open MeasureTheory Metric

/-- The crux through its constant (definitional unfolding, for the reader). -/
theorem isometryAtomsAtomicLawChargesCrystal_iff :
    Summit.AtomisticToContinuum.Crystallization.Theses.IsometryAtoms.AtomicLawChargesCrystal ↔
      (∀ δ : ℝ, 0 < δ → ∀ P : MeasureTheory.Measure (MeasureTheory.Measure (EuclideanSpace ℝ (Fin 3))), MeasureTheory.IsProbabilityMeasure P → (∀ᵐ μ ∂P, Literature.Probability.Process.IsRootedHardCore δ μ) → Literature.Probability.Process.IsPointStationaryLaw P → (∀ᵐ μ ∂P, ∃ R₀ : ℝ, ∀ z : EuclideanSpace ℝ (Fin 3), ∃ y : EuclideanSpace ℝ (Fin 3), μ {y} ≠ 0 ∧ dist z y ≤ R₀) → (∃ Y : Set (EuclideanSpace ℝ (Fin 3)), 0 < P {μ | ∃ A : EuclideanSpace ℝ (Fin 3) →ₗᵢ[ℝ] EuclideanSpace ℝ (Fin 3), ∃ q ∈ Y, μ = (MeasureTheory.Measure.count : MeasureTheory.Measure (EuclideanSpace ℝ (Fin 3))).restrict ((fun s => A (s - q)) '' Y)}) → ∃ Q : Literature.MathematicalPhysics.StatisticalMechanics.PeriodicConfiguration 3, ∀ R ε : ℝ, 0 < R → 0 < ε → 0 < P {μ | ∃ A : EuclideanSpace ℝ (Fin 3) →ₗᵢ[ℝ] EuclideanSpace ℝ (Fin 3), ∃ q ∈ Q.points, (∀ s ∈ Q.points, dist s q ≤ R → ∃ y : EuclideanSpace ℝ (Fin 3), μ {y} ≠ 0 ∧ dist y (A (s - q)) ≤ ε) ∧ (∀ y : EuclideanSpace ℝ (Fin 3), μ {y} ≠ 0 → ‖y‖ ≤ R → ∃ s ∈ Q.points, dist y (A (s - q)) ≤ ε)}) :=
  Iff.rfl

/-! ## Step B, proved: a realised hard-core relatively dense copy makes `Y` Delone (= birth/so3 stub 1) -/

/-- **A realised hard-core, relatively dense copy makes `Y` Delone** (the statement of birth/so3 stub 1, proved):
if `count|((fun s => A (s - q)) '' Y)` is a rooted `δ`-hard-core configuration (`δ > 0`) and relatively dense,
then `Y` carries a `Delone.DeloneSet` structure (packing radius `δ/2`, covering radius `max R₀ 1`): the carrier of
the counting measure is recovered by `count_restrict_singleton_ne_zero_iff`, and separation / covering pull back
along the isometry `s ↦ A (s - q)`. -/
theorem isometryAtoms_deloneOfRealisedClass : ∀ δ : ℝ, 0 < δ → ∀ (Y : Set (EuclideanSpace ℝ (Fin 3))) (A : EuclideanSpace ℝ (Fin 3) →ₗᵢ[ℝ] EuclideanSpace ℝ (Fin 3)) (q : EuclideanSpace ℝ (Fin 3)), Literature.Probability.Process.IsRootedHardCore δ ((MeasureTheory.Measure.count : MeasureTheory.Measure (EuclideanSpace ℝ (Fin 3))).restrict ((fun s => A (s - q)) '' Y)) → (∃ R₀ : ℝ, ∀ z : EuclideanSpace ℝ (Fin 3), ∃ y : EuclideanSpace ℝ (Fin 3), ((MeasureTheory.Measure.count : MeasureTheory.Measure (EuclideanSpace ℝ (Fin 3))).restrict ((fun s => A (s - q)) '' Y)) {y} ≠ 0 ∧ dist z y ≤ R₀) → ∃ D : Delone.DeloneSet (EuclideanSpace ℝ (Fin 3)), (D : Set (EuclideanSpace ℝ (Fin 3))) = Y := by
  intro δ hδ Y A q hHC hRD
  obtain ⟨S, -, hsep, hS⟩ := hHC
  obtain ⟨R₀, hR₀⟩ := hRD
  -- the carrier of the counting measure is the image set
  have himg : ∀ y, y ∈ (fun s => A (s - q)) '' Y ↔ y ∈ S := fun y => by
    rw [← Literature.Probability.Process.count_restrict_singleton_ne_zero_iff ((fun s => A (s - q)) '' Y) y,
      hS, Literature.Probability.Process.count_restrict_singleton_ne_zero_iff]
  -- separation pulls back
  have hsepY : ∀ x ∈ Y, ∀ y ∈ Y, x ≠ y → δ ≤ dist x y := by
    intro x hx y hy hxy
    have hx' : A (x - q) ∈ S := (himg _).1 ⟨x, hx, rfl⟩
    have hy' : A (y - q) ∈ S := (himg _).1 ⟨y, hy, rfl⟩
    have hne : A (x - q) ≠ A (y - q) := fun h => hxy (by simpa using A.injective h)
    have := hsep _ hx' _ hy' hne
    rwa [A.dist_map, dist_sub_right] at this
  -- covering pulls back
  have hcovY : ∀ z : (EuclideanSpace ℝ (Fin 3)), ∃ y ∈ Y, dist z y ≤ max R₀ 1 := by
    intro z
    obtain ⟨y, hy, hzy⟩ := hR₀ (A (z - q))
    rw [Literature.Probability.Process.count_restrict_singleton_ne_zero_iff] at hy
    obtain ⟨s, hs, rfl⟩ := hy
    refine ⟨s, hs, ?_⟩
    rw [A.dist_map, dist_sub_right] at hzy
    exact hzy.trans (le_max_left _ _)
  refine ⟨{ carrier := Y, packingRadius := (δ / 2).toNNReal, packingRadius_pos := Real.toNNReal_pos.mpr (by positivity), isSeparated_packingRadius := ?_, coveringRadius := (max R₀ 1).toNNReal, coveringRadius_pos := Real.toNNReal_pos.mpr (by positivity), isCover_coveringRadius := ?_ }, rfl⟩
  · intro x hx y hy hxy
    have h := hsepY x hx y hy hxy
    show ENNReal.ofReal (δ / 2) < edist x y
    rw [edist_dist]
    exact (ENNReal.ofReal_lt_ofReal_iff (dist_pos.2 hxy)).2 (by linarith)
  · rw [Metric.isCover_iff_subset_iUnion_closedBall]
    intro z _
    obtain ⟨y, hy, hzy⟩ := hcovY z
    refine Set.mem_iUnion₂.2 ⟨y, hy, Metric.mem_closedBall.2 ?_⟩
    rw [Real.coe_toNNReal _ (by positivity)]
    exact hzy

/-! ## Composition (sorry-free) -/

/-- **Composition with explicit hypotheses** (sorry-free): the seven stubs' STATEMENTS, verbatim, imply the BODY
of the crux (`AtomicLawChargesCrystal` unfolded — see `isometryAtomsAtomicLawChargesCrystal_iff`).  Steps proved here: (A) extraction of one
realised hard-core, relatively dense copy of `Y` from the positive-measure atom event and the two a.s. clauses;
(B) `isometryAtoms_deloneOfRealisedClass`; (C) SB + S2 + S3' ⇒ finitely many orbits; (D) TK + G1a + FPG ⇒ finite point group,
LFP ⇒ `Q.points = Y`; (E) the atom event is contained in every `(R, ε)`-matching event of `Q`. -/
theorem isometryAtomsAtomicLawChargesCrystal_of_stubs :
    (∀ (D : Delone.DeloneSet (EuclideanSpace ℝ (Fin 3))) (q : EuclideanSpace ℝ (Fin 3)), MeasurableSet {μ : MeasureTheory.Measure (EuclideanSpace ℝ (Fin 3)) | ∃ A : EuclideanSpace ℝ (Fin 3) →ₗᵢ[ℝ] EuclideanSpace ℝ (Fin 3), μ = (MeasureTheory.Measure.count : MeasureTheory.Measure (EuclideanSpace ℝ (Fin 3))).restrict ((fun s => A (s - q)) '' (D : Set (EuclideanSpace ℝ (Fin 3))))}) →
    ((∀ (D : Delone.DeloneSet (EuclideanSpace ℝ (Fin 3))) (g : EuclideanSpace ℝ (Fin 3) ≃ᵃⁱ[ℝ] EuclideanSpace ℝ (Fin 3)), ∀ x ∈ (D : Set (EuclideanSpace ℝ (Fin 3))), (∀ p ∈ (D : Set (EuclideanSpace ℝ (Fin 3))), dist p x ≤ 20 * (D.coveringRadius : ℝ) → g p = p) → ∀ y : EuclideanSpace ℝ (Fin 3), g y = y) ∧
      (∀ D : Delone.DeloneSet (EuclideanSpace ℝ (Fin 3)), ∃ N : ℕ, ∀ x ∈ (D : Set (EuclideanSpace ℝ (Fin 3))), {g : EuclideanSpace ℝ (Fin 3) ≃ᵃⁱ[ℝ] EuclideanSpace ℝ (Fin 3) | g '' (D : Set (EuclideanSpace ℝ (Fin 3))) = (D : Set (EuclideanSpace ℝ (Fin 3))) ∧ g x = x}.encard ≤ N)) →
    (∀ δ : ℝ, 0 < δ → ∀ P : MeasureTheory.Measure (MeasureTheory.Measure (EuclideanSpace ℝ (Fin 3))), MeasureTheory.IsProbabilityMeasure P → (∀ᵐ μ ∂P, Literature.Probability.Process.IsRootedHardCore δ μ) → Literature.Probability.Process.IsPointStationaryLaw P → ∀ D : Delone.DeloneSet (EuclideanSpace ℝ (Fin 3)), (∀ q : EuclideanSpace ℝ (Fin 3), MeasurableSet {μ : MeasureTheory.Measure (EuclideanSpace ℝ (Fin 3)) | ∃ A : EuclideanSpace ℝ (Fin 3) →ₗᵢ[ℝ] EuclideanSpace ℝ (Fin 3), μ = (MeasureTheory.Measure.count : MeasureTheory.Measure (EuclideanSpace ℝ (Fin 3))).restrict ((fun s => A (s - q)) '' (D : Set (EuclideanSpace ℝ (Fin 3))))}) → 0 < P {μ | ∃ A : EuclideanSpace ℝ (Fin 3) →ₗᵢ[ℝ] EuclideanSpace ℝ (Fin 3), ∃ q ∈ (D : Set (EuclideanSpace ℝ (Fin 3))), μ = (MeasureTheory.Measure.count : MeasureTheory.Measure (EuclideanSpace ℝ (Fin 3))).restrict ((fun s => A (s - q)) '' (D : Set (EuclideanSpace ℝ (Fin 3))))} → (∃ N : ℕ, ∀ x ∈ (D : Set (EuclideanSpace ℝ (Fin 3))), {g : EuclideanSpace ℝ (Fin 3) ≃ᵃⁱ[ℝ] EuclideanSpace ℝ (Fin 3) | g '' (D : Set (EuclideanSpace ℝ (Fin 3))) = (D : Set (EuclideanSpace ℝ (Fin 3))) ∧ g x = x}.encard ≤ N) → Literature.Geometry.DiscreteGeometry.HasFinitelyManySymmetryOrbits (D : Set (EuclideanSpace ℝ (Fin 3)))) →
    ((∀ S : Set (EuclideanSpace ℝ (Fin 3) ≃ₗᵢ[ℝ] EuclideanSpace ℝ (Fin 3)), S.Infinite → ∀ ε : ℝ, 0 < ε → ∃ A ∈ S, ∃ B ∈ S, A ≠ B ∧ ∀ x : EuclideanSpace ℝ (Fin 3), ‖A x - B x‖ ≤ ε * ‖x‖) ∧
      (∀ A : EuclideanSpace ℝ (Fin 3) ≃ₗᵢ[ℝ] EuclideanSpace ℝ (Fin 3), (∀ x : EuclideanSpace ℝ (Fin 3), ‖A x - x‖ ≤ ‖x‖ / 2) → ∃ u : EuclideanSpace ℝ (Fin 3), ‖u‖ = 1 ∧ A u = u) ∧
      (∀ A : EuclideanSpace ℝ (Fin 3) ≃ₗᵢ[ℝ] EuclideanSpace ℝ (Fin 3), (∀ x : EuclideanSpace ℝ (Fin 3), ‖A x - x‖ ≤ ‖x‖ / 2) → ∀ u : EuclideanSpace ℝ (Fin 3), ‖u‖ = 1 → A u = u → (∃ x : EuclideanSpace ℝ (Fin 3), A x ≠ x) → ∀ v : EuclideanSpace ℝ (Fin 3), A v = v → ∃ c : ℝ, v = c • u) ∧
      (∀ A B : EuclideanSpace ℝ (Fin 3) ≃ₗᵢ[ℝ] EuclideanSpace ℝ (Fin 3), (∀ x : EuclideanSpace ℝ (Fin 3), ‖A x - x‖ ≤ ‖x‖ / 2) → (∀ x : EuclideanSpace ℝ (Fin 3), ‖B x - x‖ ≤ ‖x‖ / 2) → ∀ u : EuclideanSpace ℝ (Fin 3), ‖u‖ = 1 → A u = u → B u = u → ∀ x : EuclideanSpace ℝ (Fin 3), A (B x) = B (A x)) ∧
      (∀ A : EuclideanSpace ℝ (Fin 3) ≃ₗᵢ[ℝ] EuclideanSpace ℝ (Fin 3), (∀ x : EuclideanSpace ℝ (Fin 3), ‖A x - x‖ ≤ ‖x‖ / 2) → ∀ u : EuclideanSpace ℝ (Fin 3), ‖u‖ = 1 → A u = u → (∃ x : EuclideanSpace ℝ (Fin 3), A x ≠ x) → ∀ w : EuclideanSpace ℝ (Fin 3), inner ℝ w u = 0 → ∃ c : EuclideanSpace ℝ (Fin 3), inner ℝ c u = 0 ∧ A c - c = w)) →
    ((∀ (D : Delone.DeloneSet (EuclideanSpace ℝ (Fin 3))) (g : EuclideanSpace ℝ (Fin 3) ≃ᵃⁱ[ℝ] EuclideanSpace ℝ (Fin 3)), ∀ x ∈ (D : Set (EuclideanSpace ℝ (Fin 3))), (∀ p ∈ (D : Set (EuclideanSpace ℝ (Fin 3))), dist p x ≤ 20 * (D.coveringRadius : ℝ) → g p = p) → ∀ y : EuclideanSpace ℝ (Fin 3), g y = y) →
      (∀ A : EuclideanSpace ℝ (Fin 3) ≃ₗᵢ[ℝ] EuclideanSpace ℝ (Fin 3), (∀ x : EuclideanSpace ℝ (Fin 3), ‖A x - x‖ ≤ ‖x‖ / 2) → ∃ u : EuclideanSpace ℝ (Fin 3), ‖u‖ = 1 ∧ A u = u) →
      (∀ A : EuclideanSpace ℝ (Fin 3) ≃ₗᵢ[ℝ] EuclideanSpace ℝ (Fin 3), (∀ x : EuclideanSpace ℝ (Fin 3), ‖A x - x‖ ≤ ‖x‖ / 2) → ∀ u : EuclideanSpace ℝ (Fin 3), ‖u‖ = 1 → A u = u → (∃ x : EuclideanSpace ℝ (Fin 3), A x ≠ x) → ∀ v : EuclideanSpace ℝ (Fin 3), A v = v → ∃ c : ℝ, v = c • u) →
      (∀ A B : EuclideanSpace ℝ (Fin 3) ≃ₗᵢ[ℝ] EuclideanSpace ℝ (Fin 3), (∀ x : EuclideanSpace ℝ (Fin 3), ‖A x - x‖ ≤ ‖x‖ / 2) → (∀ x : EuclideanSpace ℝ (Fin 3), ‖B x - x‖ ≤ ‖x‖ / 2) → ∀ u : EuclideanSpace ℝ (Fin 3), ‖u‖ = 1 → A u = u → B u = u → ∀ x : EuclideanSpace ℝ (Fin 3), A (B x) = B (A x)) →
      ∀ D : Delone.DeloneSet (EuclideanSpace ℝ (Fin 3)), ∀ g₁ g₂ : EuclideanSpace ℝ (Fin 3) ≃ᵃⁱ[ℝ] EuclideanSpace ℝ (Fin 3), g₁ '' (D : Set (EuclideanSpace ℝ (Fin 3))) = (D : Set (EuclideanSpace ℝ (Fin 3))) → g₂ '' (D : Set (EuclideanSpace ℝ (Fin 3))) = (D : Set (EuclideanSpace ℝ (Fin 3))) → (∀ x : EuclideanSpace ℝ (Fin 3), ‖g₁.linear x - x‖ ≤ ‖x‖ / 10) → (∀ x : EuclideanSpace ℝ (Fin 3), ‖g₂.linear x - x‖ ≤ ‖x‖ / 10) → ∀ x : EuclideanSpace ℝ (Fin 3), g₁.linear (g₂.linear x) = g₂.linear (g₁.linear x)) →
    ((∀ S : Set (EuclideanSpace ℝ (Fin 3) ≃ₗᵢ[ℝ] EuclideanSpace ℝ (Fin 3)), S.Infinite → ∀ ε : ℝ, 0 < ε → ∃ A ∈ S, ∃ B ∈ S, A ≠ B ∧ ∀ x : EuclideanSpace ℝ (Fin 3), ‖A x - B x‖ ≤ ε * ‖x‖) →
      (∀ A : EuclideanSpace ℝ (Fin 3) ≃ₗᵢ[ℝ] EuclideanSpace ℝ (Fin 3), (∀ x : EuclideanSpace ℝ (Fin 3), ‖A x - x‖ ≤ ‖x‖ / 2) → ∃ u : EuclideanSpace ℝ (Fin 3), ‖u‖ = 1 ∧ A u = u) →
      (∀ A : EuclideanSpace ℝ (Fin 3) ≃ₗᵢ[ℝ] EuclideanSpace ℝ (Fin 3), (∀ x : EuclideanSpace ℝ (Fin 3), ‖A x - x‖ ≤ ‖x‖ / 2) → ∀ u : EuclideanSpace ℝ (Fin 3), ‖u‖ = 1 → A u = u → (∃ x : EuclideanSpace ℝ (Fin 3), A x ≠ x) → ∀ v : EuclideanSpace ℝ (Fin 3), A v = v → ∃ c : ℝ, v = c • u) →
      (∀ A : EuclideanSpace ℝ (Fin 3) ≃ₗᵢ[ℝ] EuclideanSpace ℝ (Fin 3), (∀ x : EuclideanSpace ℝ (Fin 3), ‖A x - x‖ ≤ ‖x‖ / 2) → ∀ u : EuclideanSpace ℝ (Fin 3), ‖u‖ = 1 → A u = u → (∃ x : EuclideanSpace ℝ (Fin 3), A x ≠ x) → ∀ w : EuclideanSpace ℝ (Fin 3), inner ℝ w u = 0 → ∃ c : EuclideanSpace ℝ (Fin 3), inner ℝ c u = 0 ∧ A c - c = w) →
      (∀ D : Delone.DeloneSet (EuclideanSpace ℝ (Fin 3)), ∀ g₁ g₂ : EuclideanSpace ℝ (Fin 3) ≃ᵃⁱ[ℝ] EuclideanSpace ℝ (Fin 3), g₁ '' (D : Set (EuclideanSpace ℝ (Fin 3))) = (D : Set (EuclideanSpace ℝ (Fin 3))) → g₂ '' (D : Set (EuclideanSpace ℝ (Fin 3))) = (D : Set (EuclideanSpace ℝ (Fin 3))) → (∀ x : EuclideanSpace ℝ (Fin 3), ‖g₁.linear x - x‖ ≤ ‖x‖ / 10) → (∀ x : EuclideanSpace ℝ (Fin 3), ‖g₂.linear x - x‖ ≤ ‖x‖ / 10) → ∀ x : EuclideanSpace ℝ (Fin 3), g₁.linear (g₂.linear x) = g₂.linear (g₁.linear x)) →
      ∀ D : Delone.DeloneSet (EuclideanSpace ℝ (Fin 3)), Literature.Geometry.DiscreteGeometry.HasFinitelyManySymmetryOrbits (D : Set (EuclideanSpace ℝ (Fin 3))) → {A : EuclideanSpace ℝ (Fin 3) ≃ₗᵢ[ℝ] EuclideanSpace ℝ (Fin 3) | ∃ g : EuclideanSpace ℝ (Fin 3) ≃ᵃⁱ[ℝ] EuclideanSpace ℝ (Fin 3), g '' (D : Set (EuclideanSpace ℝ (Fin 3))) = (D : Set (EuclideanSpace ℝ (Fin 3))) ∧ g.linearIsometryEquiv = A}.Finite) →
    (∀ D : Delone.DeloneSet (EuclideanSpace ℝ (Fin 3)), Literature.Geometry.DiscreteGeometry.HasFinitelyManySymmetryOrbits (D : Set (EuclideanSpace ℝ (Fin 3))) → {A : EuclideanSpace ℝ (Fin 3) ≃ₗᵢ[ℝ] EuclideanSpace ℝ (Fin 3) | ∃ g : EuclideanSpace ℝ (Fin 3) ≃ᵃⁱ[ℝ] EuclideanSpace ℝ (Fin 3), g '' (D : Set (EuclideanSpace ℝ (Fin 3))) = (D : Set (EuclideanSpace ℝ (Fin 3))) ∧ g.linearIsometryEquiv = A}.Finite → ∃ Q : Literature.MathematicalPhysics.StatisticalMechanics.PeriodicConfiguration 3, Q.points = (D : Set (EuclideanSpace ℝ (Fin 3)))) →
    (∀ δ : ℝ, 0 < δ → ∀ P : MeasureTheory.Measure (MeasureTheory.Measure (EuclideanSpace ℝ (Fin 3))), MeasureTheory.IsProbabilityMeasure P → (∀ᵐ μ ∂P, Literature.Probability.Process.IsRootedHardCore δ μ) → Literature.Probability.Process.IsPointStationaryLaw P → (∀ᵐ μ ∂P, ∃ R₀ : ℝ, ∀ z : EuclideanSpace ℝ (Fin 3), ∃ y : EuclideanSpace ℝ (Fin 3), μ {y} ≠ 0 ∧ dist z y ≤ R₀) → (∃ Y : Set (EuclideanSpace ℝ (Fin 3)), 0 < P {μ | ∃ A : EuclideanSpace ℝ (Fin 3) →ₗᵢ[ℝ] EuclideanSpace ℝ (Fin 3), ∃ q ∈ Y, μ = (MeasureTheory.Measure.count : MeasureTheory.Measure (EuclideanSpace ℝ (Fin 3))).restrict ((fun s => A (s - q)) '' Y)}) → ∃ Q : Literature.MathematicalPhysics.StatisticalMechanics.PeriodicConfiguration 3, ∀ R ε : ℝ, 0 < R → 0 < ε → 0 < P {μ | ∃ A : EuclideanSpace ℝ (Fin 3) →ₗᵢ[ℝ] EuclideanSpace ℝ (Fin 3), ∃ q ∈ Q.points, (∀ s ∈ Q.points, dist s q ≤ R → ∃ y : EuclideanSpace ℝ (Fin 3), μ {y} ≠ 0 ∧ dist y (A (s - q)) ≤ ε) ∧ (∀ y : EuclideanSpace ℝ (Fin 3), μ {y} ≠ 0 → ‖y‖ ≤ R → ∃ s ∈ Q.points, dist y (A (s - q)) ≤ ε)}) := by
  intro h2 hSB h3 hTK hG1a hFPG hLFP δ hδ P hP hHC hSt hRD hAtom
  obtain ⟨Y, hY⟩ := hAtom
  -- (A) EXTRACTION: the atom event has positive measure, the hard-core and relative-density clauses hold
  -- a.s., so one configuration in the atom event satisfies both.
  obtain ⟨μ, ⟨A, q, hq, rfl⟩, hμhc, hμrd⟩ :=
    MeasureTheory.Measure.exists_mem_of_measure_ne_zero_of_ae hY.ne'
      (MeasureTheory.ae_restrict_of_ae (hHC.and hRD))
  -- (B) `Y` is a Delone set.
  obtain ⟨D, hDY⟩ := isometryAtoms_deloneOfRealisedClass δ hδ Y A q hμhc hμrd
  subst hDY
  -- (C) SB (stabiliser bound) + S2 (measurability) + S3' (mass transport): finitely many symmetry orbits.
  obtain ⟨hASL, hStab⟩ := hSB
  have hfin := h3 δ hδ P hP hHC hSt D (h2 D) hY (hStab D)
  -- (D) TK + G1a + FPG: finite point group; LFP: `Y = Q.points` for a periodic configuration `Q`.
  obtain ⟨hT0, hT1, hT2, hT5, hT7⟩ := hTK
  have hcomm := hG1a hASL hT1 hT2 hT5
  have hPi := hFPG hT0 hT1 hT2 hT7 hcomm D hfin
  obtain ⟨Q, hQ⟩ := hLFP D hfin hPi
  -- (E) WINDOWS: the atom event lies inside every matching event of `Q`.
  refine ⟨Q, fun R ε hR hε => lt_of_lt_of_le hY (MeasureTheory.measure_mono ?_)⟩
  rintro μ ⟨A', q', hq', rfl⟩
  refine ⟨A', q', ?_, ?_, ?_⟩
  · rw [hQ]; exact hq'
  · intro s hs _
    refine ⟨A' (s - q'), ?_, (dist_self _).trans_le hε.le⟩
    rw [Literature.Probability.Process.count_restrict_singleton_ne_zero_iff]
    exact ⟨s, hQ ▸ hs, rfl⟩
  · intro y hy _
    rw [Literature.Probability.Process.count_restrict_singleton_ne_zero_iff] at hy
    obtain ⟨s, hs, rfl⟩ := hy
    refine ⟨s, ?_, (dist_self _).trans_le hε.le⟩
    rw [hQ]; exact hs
########
All that is wanted is the lines from the one containing "obtain ⟨Q, hQ⟩ := hLFP D hfin hPi" through the last line of the records, restated word for word.

## Answer to the problem
  obtain ⟨Q, hQ⟩ := hLFP D hfin hPi
  -- (E) WINDOWS: the atom event lies inside every matching event of `Q`.
  refine ⟨Q, fun R ε hR hε => lt_of_lt_of_le hY (MeasureTheory.measure_mono ?_)⟩
  rintro μ ⟨A', q', hq', rfl⟩
  refine ⟨A', q', ?_, ?_, ?_⟩
  · rw [hQ]; exact hq'
  · intro s hs _
    refine ⟨A' (s - q'), ?_, (dist_self _).trans_le hε.le⟩
    rw [Literature.Probability.Process.count_restrict_singleton_ne_zero_iff]
    exact ⟨s, hQ ▸ hs, rfl⟩
  · intro y hy _
    rw [Literature.Probability.Process.count_restrict_singleton_ne_zero_iff] at hy
    obtain ⟨s, hs, rfl⟩ := hy
    refine ⟨s, ?_, (dist_self _).trans_le hε.le⟩
    rw [hQ]; exact hs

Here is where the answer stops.